Cluster randomization was chosen because clinicians needed to easily recognize who was in the intervention group. We did not want to add additional burden to the complexity of the acute care environment and did not want to falsely reassure a clinician who did not see a rising score to assume the patient was in the intervention group. Although we have previously tested the positive predictive value of creating a threshold-based alert from CoMET1, we did not want to add to clinician burden or create additional markers of alarm fatigue and decided to offer suggestions for response without an active alert strategy. The lack of mandated protocolized responses, however, makes it challenging to attribute the neutral results only to the accuracy of the analytic.

We approached education and implementation of novel analytics in real-world environments within the context of the COVID-19 pandemic and wanted to minimize any contribution to clinician burnout29. Implementation considerations focused on promoting trust, transparency, integration with workflow, prolonged stakeholder engagement, tailored education embedded within hospital norms, supporting actionability through integration within clinical care, and sustainability through ongoing supportive interactions29. However, variability in clinician patterns may limit generalizability if there are underlying practices that differ substantially between hospitals.

AI clinical trials call for an understanding of new and separate design elements not previously contemplated. There are several elements of this type of intervention, such as the use of passive displays, that warrant further study and have RCT design implications when studying AI-based predictive analytics: the proactive nature of the clinical action response, the rarity of the event of interest, and the complexity of implementation within evolving acute care environments. While the pragmatic design allowed for implementation in real-world environments, this also meant there was heterogeneity in patient populations, unit work environments, and clinician responses. The real-world context of clinical trials such as this implies that the implementation of AI-based risk analytics must also be adaptive to ensure long-term integration and practice flexibility across different work environments.

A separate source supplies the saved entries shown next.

import Summits.MatrixMultiplication.OmegaCensus.STPP211TFirstReflectB
import Mathlib.Data.ZMod.Units

/-!
# ω-census, `(2,1,1)^k` T-first kernel engine — reflection E: colex order, the prefix lemma, canonical `c`-sets

HONEST FRAMING (pub-omega census; verbatim): lottery ticket; floor = certified bounds/negative ranges.
Census STRUCTURE bookkeeping of the STPP track (seat pub-omega-stpp-1, gen 38; STRUCTURE row B5, the threshold column
`T1(H) = max {k : (2,1,1)^k ⊆ H}`), not progress on `ω`: small patterns in small groups bound no exponent.

Fifth reflection file for `STPP211TFirstEngine.lean`: the T-phase's pruning is sound.  §10 COLEX: `CLT I P` («the least code
where the masks differ is set in `I`»), its reading from the kernel test `canonBad` (`lowBit` of the `xor`), and a monotone
key (`revBits`: colex-smaller ⇒ larger reversed value) giving maximal = canonical elements.  §11 THE PREFIX LEMMA on finite
sets of codes: if an image of an initial segment `P` of `T` is colex-below `P`, the image of `T` is colex-below `T`.  §12 affine
images of a `c`-set in `ZMod n` (`aff u a S = {u (x − a)}`), their code sets, the kernel's `imageMask` as such an image, the
existence of a CANONICAL member of every affine orbit (no affine image colex-below it) and `0 ∈` it.

References: H. Cohn, R. Kleinberg, B. Szegedy, C. Umans, *Group-theoretic algorithms for matrix multiplication*, FOCS 2005
(arXiv:math/0511460), Def. 5.1.  Desk record: pub-omega HOME `pub-omega-stpp-1-g38/`.
-/

namespace Summit.MatrixMultiplication.OmegaCensus

namespace STPP211T

open STPP211Neg
open Literature.Computability.Complexity (div_mod_block)
open Summit.MatrixMultiplication.OmegaCensus.T1Z2p5 (testBit_lowMask)
open Literature.Barriers.RiemannHypothesis.TuranCheck (beq_true_iff)

/-! ## 10. Colex on masks -/

/-- `I` is COLEX-BELOW `P`: the least position where the masks differ is set in `I`. -/
def CLT (I P : ℕ) : Prop := ∃ x0, I.testBit x0 = true ∧ P.testBit x0 = false ∧ ∀ z < x0, I.testBit z = P.testBit z

/-- The lowest set bit is lowest: below the position of `lowBit G` every bit of `G` is clear. -/
theorem lowBit_min {G i : ℕ} (hG : G ≠ 0) (hL : lowBit G = 2 ^ i) : ∀ z < i, G.testBit z = false := by
  classical
  obtain ⟨i', hi', hbits⟩ := testBit_land_pred hG
  -- i' = i : both describe lowBit
  obtain ⟨i2, -, hL2, -, hbits2⟩ := lowBit_spec hG
  have hii2 : i2 = i := Nat.pow_right_injective (le_refl 2) (hL2.symm.trans hL)
  subst hii2
  -- the least set bit z0 of G
  have hex : ∃ z, G.testBit z = true := ⟨i', hi'⟩
  let z0 := Nat.find hex
  have hz0 : G.testBit z0 = true := Nat.find_spec hex
  have hlow : ∀ j < z0, G.testBit j = false := fun j hj => by have := Nat.find_min hex hj; simpa using this
  -- decomposition G = 2^(z0+1) A + 2^z0, so (G &&& (G-1)) has bit z0 clear
  set A := G >>> (z0 + 1) with hA
  have hdec : G = 2 ^ (z0 + 1) * A + 2 ^ z0 := by
    apply Nat.eq_of_testBit_eq; intro j
    rw [Nat.testBit_two_pow_mul_add A (Nat.pow_lt_pow_right Nat.one_lt_two (Nat.lt_succ_self z0)) j]
    by_cases hj : j < z0 + 1
    · rw [if_pos hj, Nat.testBit_two_pow]
      rcases Nat.lt_succ_iff_lt_or_eq.1 hj with hj' | rfl
      · rw [hlow j hj']; simp; omega
      · rw [hz0]; simp
    · rw [if_neg hj, hA, Nat.testBit_shiftRight]; congr 1; omega
  have hdec' : G - 1 = 2 ^ (z0 + 1) * A + (2 ^ z0 - 1) := by have h1 : 1 ≤ 2 ^ z0 := Nat.one_le_two_pow; omega
  have hclear : (G &&& (G - 1)).testBit z0 = false := by
    rw [Nat.testBit_land, hdec', Nat.testBit_two_pow_mul_add A (lt_of_lt_of_le (Nat.sub_lt Nat.one_le_two_pow Nat.one_pos)
      (Nat.pow_le_pow_right Nat.two_pos (Nat.le_succ z0))), if_pos (Nat.lt_succ_self z0), Nat.testBit_two_pow_sub_one]
    simp
  -- hence z0 = i (the spec says the cleared bit is i)
  have hz0i : z0 = i2 := by
    by_contra hne
    have := hbits2 z0
    rw [land_eq] at this
    rw [this, hz0] at hclear
    simp [hne] at hclear
  intro z hz
  exact hlow z (by rw [hz0i]; exact hz)

/-- **Reading the kernel test**: `canonBad = true` exhibits a listed `a` and a listed unit `u` whose image is colex-below
the prefix mask. -/
theorem canonBad_true {c : TC} {L : List ℕ} {PM : ℕ} (h : canonBad c L PM = true) :
    ∃ a ∈ L, ∃ u ∈ c.units, CLT (imageMask c L a u) PM := by
  obtain ⟨a, ha, h1⟩ := anyL_true h
  obtain ⟨u, hu, h2⟩ := anyL_true h1
  refine ⟨a, ha, u, hu, ?_⟩
  rw [force_eq, force_eq, Bool.and_eq_true] at h2
  obtain ⟨hd, hI⟩ := h2
  set I := imageMask c L a u
  have hd0 : Nat.xor I PM ≠ 0 := fun e => by rw [e] at hd; exact Bool.noConfusion hd
  obtain ⟨i, hi, hL⟩ := lowBit_eq_two_pow hd0
  rw [hL] at hI
  have hIi : I.testBit i = true := by
    by_contra hf
    rw [Bool.not_eq_true] at hf
    apply absurd _ (Bool.noConfusion : ¬ (!Nat.beq (0 : ℕ) 0) = true)
    have : Nat.land I (2 ^ i) = 0 := by
      apply Nat.eq_of_testBit_eq; intro j
      rw [land_eq, Nat.testBit_land, Nat.zero_testBit, Nat.testBit_two_pow]
      by_cases hij : i = j
      · subst hij; rw [hf]; rfl
      · simp [hij]
    rwa [this] at hI
  refine ⟨i, hIi, ?_, fun z hz => ?_⟩
  · rw [xor_eq, Nat.testBit_xor, hIi] at hi
    revert hi; cases PM.testBit i <;> simp
  · have := lowBit_min hd0 hL z hz
    rw [xor_eq, Nat.testBit_xor] at this
    revert this; cases I.testBit z <;> cases PM.testBit z <;> simp

/-- Reversal of the low `m` bits of `A` (colex-smaller masks have LARGER reversals). -/
def revBits (A : ℕ) : ℕ → ℕ
  | 0 => 0
  | m + 1 => 2 * revBits A m + (if A.testBit m then 1 else 0)

/-- Bits of `revBits`. -/
theorem testBit_revBits (A : ℕ) : ∀ m i, (revBits A m).testBit i = (decide (i < m) && A.testBit (m - 1 - i)) := by
  intro m
  induction m with
  | zero => intro i; simp [revBits]
  | succ m ih =>
      intro i
      have hb : (if A.testBit m then 1 else 0) < 2 ^ 1 := by split <;> simp
      rw [revBits, show 2 * revBits A m = 2 ^ 1 * revBits A m by ring, Nat.testBit_two_pow_mul_add _ hb]
      by_cases hi : i < 1
      · rw [if_pos hi]
        have hi0 : i = 0 := by omega
        subst hi0
        cases hA : A.testBit m <;> simp [hA]
      · rw [if_neg hi, ih]
        by_cases him : i - 1 < m
        · have h1 : i < m + 1 := by omega
          have h2 : m - 1 - (i - 1) = m + 1 - 1 - i := by omega
          simp [him, h1, h2]
        · have h1 : ¬ (i < m + 1) := by omega
          simp [him, h1]

/-- **Colex-below ⇒ larger reversal** (for a mask `I` living below `2^m`). -/
theorem rev_lt_of_CLT {I P m : ℕ} (hI : I < 2 ^ m) (h : CLT I P) : revBits P m < revBits I m := by
  obtain ⟨x0, hIx, hPx, hlow⟩ := h
  have hx0 : x0 < m := by
    by_contra hc
    rw [not_lt] at hc
    rw [Nat.testBit_lt_two_pow (lt_of_lt_of_le hI (Nat.pow_le_pow_right Nat.two_pos hc))] at hIx
    exact Bool.noConfusion hIx
  apply Nat.lt_of_testBit (m - 1 - x0)
  · rw [testBit_revBits, show m - 1 - (m - 1 - x0) = x0 by omega, hPx]; simp
  · rw [testBit_revBits, show m - 1 - (m - 1 - x0) = x0 by omega, hIx]; simp; omega
  · intro j hj
    rw [testBit_revBits, testBit_revBits]
    by_cases hjm : j < m
    · have : m - 1 - j < x0 := by omega
      rw [hlow _ this]
    · simp [hjm]

/-! ## 11. The prefix lemma -/

/-- Colex-below for finite sets of codes. -/
def CLTset (X Y : Finset ℕ) : Prop := ∃ x0 ∈ X, x0 ∉ Y ∧ ∀ z < x0, (z ∈ X ↔ z ∈ Y)

/-- Colex-below on masks is colex-below on their bit sets. -/
theorem CLTset_of_CLT {I P : ℕ} {X Y : Finset ℕ} (hX : ∀ z, I.testBit z = true ↔ z ∈ X)
    (hY : ∀ z, P.testBit z = true ↔ z ∈ Y) (h : CLT I P) : CLTset X Y := by
  obtain ⟨x0, hI, hP, hlow⟩ := h
  refine ⟨x0, (hX x0).1 hI, fun hy => by rw [(hY x0).2 hy] at hP; exact Bool.noConfusion hP, fun z hz => ?_⟩
  rw [← hX z, ← hY z, hlow z hz]

/-- **THE PREFIX LEMMA.** `P` an initial segment of `T`, `I ⊆ X` with `|I| ≤ |P|` (an image of `P` inside the image of `T`):
if `I` is colex-below `P` then `X` is colex-below `T`. -/
theorem clt_lift {P T I X : Finset ℕ} (hseg : ∀ y ∈ T, y ∉ P → ∀ x ∈ P, x < y) (hIX : I ⊆ X)
    (hcard : I.card ≤ P.card) (h : CLTset I P) : CLTset X T := by
  classical
  obtain ⟨x0, hx0I, hx0P, hlow⟩ := h
  -- x0 lies below some element of P (else P ⊊ I, too many elements)
  have hbelow : ∃ x ∈ P, x0 < x := by
    by_contra hc
    simp only [not_exists, not_and, not_lt] at hc
    have hsub : P ⊆ I := fun z hz => (hlow z (lt_of_le_of_ne (hc z hz) (fun e => hx0P (e ▸ hz)))).2 hz
    have : (insert x0 P).card ≤ I.card := Finset.card_le_card (Finset.insert_subset hx0I hsub)
    rw [Finset.card_insert_of_notMem hx0P] at this
    omega
  have hx0T : x0 ∉ T := fun hT => by
    obtain ⟨x, hxP, hlt⟩ := hbelow
    exact absurd (hseg x0 hT hx0P x hxP) (not_lt.2 (le_of_lt hlt))
  -- the least element of the symmetric difference of X and T
  set D := (X \ T) ∪ (T \ X) with hD
  have hx0D : x0 ∈ D := by rw [hD, Finset.mem_union, Finset.mem_sdiff]; exact Or.inl ⟨hIX hx0I, hx0T⟩
  have hDne : D.Nonempty := ⟨x0, hx0D⟩
  set x1 := D.min' hDne with hx1
  have hx1D : x1 ∈ D := Finset.min'_mem D hDne
  have hx1le : x1 ≤ x0 := Finset.min'_le D x0 hx0D
  have hmin : ∀ z ∈ D, x1 ≤ z := fun z hz => Finset.min'_le D z hz
  refine ⟨x1, ?_, ?_, fun z hz => ?_⟩
  · -- x1 ∈ X: otherwise x1 ∈ T \ X, x1 < x0, so x1 ∈ P ⊆ I ⊆ X
    rw [hD, Finset.mem_union, Finset.mem_sdiff, Finset.mem_sdiff] at hx1D
    rcases hx1D with ⟨h1, _⟩ | ⟨hT, hX⟩
    · exact h1
    · exfalso
      have hne : x1 ≠ x0 := fun e => hx0T (e ▸ hT)
      have hlt : x1 < x0 := lt_of_le_of_ne hx1le hne
      obtain ⟨x, hxP, hx0x⟩ := hbelow
      have hx1P : x1 ∈ P := by
        by_contra hnP; exact absurd (hseg x1 hT hnP x hxP) (not_lt.2 (le_of_lt (lt_trans hlt hx0x)))
      exact hX (hIX ((hlow x1 hlt).2 hx1P))
  · intro hT
    rw [hD, Finset.mem_union, Finset.mem_sdiff, Finset.mem_sdiff] at hx1D
    rcases hx1D with ⟨_, h2⟩ | ⟨_, hX⟩
    · exact h2 hT
    · -- as above, x1 ∈ T \ X is impossible
      have hne : x1 ≠ x0 := fun e => hx0T (e ▸ hT)
      have hlt : x1 < x0 := lt_of_le_of_ne hx1le hne
      obtain ⟨x, hxP, hx0x⟩ := hbelow
      have hx1P : x1 ∈ P := by
        by_contra hnP; exact absurd (hseg x1 hT hnP x hxP) (not_lt.2 (le_of_lt (lt_trans hlt hx0x)))
      exact hX (hIX ((hlow x1 hlt).2 hx1P))
  · -- below x1 the sets X and T agree (minimality of x1 in the symmetric difference)
    by_contra hne
    have hzD : z ∈ D := by
      rw [hD, Finset.mem_union, Finset.mem_sdiff, Finset.mem_sdiff]
      by_cases hzX : z ∈ X
      · exact Or.inl ⟨hzX, fun hzT => hne ⟨fun _ => hzT, fun _ => hzX⟩⟩
      · exact Or.inr ⟨by by_contra hzT; exact hne ⟨fun h => absurd h hzX, fun h => absurd h hzT⟩, hzX⟩
    exact absurd (hmin z hzD) (not_le.2 hz)

/-! ## 12. Affine images and canonical `c`-sets -/

section Affine

variable {n : ℕ} [NeZero n]

/-- The affine image `{u (x − a) : x ∈ S}`. -/
noncomputable def aff (u a : ZMod n) (S : Finset (ZMod n)) : Finset (ZMod n) := S.image fun x => u * (x - a)

/-- The code set of a set of residues. -/
noncomputable def codes (S : Finset (ZMod n)) : Finset ℕ := S.image ZMod.val

/-- The mask of a finite set of codes (through its sorted list). -/
noncomputable def maskS (X : Finset ℕ) : ℕ := maskL (X.sort (· ≤ ·))

omit [NeZero n] in
/-- Bits of `maskS`. -/
theorem testBit_maskS (X : Finset ℕ) (z : ℕ) : (maskS X).testBit z = true ↔ z ∈ X := by
  unfold maskS; rw [testBit_maskL]; simp

omit [NeZero n] in
/-- Composition of affine maps: `aff u a ∘ aff w b = aff (u w) (b + w⁻¹ a)` for a unit `w`. -/
theorem aff_aff (u a b : ZMod n) (w : (ZMod n)ˣ) (S : Finset (ZMod n)) :
    aff u a (aff (w : ZMod n) b S) = aff (u * (w : ZMod n)) (b + ((w⁻¹ : (ZMod n)ˣ) : ZMod n) * a) S := by
  classical
  unfold aff
  rw [Finset.image_image]
  congr 1
  funext x
  simp only [Function.comp]
  have hw : (w : ZMod n) * ((w⁻¹ : (ZMod n)ˣ) : ZMod n) = 1 := Units.mul_inv w
  linear_combination (u * a) * hw

omit [NeZero n] in
/-- Colex-below on code sets gives colex-below on their masks. -/
theorem CLT_of_CLTset {X Y : Finset ℕ} (h : CLTset X Y) : CLT (maskS X) (maskS Y) := by
  obtain ⟨x0, hx0, hnot, hlow⟩ := h
  refine ⟨x0, (testBit_maskS _ _).2 hx0, ?_, fun z hz => ?_⟩
  · cases hb : (maskS Y).testBit x0
    · rfl
    · exact absurd ((testBit_maskS _ _).1 hb) hnot
  · have := hlow z hz
    cases h1 : (maskS X).testBit z <;> cases h2 : (maskS Y).testBit z
    · rfl
    · have := this.2 ((testBit_maskS _ _).1 h2); rw [← testBit_maskS, h1] at this; exact Bool.noConfusion this
    · have := this.1 ((testBit_maskS _ _).1 h1); rw [← testBit_maskS, h2] at this; exact Bool.noConfusion this
    · rfl

/-- The mask of a code set of residues lives below `2^n`. -/
theorem maskS_codes_lt (S : Finset (ZMod n)) : maskS (codes S) < 2 ^ n := by
  classical
  unfold maskS
  apply maskL_lt
  intro t ht
  rw [Finset.mem_sort] at ht
  unfold codes at ht
  rw [Finset.mem_image] at ht
  obtain ⟨x, -, rfl⟩ := ht
  exact ZMod.val_lt x

/-- **A CANONICAL MEMBER OF THE ORBIT.** For every finite `S₀ ⊆ ZMod n` there are a unit `w` and a shift `b` such that no
affine image (by a unit) of `S = aff w b S₀` has its code set colex-below the code set of `S`. -/
theorem exists_canon (S0 : Finset (ZMod n)) :
    ∃ (w : (ZMod n)ˣ) (b : ZMod n), ∀ (u : (ZMod n)ˣ) (a : ZMod n),
      ¬ CLTset (codes (aff (u : ZMod n) a (aff (w : ZMod n) b S0))) (codes (aff (w : ZMod n) b S0)) := by
  classical
  let F : Finset ((ZMod n)ˣ × ZMod n) := Finset.univ
  have hF : F.Nonempty := ⟨(1, 0), Finset.mem_univ _⟩
  obtain ⟨⟨w, b⟩, -, hmax⟩ :=
    Finset.exists_max_image F (fun wb => revBits (maskS (codes (aff (wb.1 : ZMod n) wb.2 S0))) n) hF
  refine ⟨w, b, fun u a hclt => ?_⟩
  rw [aff_aff] at hclt
  have hle := hmax (u * w, b + ((w⁻¹ : (ZMod n)ˣ) : ZMod n) * a) (Finset.mem_univ _)
  simp only [Units.val_mul] at hle
  exact absurd hle (not_le.2 (rev_lt_of_CLT (maskS_codes_lt _) (CLT_of_CLTset hclt)))

omit [NeZero n] in
/-- A canonical member contains `0`. -/
theorem zero_mem_canon {S : Finset (ZMod n)} (hS : S.Nonempty)
    (hcan : ∀ (u : (ZMod n)ˣ) (a : ZMod n), ¬ CLTset (codes (aff (u : ZMod n) a S)) (codes S)) : (0 : ZMod n) ∈ S := by
  classical
  by_contra h0
  obtain ⟨x, hx⟩ := hS
  apply hcan 1 x
  refine ⟨0, ?_, ?_, fun z hz => absurd hz (Nat.not_lt_zero z)⟩
  · unfold codes aff
    rw [Finset.mem_image]
    exact ⟨0, Finset.mem_image.2 ⟨x, hx, by simp⟩, ZMod.val_zero⟩
  · unfold codes
    rw [Finset.mem_image]
    rintro ⟨y, hy, hy0⟩
    exact h0 ((ZMod.val_eq_zero y).1 hy0 ▸ hy)

end Affine

end STPP211T

end Summit.MatrixMultiplication.OmegaCensus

One aspect of the study design we would like to improve in the future is the integration of in-depth qualitative methodology and implementation outcomes alongside patient outcomes to better understand how clinicians process, communicate, and integrate risk scores into their care practices. Understanding the cognitive interpretation of scores in real-time, the response through diverse care processes, and communication patterns involving AI scores preceding clinical events is an area in particular need of further study. In hindsight, hours free of events of clinical deterioration may not have been the most sensitive primary outcome. Outcomes specific to the at-risk population and subsequent intensive care unit trajectories may have been more appropriate, given the overall rarity of our event.